<<<<
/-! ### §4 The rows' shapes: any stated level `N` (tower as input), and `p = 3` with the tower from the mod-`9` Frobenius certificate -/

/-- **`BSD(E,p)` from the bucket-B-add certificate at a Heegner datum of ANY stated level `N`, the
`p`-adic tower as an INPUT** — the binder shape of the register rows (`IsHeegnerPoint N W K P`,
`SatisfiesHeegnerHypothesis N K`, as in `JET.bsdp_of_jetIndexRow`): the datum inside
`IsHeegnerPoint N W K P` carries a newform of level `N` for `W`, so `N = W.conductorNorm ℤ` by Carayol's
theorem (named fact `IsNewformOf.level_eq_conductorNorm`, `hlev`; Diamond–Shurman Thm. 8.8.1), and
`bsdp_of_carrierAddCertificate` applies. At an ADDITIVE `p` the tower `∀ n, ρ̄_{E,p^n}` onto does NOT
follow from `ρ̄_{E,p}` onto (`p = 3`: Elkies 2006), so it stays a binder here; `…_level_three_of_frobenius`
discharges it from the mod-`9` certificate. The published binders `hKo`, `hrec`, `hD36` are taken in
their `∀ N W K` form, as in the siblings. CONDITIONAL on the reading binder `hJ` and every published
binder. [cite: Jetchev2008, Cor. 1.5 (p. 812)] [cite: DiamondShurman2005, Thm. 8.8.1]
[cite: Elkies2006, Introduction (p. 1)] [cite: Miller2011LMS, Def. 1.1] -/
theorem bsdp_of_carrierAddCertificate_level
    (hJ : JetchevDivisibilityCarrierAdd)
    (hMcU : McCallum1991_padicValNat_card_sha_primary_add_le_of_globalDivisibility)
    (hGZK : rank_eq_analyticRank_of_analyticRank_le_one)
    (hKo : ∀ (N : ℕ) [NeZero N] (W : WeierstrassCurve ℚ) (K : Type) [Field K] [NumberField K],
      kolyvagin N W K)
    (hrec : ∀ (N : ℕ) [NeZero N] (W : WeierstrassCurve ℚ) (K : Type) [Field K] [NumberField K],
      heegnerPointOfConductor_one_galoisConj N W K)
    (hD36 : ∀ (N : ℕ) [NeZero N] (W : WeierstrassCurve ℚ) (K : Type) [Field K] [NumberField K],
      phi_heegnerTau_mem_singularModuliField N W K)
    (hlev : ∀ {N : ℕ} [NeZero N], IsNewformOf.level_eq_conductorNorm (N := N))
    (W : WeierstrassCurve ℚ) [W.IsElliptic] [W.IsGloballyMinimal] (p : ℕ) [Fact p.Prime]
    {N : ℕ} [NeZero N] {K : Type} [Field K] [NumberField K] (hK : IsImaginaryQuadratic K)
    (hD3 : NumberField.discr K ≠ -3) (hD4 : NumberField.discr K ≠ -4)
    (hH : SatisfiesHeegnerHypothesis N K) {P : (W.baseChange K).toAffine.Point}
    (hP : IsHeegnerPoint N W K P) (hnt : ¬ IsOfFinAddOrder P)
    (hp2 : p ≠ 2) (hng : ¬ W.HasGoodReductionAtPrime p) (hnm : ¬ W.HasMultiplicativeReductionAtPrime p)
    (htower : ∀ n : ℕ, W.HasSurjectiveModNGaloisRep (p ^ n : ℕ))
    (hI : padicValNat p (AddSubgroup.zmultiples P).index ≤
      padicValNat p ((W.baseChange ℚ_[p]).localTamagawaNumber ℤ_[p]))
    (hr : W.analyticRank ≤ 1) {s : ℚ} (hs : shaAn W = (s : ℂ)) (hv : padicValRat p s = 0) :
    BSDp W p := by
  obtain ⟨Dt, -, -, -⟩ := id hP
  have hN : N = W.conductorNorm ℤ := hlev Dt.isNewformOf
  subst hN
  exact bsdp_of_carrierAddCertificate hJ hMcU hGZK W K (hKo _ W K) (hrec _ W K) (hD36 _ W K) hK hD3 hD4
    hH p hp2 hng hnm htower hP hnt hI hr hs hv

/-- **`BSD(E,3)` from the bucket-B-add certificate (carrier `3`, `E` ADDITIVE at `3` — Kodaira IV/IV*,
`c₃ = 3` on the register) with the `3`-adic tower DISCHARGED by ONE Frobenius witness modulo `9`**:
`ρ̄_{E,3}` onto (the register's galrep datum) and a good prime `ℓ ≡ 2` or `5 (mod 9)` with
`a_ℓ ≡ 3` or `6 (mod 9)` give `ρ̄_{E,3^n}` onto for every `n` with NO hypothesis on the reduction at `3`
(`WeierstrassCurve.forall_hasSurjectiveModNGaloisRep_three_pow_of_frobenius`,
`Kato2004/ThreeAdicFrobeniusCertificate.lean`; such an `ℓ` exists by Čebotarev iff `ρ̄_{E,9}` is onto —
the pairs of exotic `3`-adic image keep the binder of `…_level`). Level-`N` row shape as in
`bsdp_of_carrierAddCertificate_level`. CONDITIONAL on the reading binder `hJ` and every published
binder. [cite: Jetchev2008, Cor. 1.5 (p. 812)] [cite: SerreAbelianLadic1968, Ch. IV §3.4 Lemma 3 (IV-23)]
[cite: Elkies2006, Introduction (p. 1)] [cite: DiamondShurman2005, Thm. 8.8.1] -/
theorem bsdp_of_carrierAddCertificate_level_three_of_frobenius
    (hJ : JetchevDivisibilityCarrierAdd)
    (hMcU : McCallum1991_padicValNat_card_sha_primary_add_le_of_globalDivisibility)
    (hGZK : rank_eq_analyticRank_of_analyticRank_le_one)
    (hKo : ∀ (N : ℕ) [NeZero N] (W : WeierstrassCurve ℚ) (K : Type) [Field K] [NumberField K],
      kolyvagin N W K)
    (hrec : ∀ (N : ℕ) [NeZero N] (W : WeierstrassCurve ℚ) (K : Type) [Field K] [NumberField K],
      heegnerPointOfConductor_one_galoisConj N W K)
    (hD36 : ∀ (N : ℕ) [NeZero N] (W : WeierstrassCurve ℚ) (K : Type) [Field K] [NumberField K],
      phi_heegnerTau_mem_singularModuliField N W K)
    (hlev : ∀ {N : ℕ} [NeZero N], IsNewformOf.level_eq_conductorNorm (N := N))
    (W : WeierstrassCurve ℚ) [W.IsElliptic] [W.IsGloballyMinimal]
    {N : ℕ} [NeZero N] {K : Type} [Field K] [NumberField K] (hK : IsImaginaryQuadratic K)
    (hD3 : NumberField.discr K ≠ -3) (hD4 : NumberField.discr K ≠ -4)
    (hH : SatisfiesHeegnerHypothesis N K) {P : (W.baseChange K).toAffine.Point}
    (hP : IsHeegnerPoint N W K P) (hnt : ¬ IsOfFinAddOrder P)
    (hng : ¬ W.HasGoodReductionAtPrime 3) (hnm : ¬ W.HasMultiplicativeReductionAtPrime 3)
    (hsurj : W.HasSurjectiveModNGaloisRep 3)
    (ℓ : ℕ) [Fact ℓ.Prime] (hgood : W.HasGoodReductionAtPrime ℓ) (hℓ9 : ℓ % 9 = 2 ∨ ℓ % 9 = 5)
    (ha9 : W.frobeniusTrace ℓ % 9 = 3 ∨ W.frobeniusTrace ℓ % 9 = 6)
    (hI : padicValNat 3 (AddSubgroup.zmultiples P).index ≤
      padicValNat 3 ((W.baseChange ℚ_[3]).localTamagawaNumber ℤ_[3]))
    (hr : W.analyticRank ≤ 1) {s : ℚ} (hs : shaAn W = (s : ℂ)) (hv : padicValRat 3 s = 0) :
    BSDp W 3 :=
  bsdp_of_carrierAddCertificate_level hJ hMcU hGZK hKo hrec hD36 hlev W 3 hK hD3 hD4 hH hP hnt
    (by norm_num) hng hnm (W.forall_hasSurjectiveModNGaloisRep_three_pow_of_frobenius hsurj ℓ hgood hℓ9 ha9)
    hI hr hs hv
>>>>
<<<<
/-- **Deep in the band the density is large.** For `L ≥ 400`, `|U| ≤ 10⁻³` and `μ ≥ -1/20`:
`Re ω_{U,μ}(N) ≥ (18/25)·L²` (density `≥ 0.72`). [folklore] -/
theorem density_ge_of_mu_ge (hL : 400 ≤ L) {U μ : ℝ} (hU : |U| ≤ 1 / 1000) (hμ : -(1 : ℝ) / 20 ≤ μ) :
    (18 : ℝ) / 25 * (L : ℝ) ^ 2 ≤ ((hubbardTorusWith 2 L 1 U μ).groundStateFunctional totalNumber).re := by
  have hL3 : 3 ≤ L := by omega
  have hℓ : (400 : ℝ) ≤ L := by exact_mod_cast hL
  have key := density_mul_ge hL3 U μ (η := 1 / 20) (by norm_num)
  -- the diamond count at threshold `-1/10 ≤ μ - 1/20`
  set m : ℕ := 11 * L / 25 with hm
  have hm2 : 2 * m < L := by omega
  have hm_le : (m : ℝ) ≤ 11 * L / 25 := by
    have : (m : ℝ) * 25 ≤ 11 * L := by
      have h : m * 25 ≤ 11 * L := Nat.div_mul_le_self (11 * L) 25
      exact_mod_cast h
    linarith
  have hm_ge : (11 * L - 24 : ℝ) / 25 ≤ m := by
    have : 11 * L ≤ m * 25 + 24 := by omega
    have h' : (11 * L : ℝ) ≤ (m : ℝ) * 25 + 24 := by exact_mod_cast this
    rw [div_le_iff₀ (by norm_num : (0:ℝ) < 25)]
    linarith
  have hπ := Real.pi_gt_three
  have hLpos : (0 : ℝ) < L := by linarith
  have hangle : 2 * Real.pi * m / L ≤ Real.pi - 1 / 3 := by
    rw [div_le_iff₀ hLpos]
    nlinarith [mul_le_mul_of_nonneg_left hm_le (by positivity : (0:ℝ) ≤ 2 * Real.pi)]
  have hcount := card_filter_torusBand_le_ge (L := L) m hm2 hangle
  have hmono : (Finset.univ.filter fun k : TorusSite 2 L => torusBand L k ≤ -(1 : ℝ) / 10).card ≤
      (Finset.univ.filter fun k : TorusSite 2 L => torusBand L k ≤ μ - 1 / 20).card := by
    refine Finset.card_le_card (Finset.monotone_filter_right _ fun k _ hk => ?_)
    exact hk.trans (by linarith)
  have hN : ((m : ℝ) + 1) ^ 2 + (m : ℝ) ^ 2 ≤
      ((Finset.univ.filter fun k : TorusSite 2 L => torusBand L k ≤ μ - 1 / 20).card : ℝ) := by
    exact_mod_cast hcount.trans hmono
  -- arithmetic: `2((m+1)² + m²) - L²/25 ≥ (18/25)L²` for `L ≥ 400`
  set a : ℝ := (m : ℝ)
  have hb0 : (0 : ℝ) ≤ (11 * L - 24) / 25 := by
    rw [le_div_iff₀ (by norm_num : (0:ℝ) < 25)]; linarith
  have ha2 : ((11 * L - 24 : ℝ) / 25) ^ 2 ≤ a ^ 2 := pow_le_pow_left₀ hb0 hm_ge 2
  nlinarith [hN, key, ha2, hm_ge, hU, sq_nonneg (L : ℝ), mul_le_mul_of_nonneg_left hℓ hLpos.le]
>>>>
:: Your assignment ::
Write down exactly the span of lines above from the one containing "theorem bsdp_of_carrierAddCertificate_level_three_of_frobenius" to the one containing "(hsurj : W.HasSurjectiveModNGaloisRep 3)", both ends included.

:: Response to this task ::
theorem bsdp_of_carrierAddCertificate_level_three_of_frobenius
    (hJ : JetchevDivisibilityCarrierAdd)
    (hMcU : McCallum1991_padicValNat_card_sha_primary_add_le_of_globalDivisibility)
    (hGZK : rank_eq_analyticRank_of_analyticRank_le_one)
    (hKo : ∀ (N : ℕ) [NeZero N] (W : WeierstrassCurve ℚ) (K : Type) [Field K] [NumberField K],
      kolyvagin N W K)
    (hrec : ∀ (N : ℕ) [NeZero N] (W : WeierstrassCurve ℚ) (K : Type) [Field K] [NumberField K],
      heegnerPointOfConductor_one_galoisConj N W K)
    (hD36 : ∀ (N : ℕ) [NeZero N] (W : WeierstrassCurve ℚ) (K : Type) [Field K] [NumberField K],
      phi_heegnerTau_mem_singularModuliField N W K)
    (hlev : ∀ {N : ℕ} [NeZero N], IsNewformOf.level_eq_conductorNorm (N := N))
    (W : WeierstrassCurve ℚ) [W.IsElliptic] [W.IsGloballyMinimal]
    {N : ℕ} [NeZero N] {K : Type} [Field K] [NumberField K] (hK : IsImaginaryQuadratic K)
    (hD3 : NumberField.discr K ≠ -3) (hD4 : NumberField.discr K ≠ -4)
    (hH : SatisfiesHeegnerHypothesis N K) {P : (W.baseChange K).toAffine.Point}
    (hP : IsHeegnerPoint N W K P) (hnt : ¬ IsOfFinAddOrder P)
    (hng : ¬ W.HasGoodReductionAtPrime 3) (hnm : ¬ W.HasMultiplicativeReductionAtPrime 3)
    (hsurj : W.HasSurjectiveModNGaloisRep 3)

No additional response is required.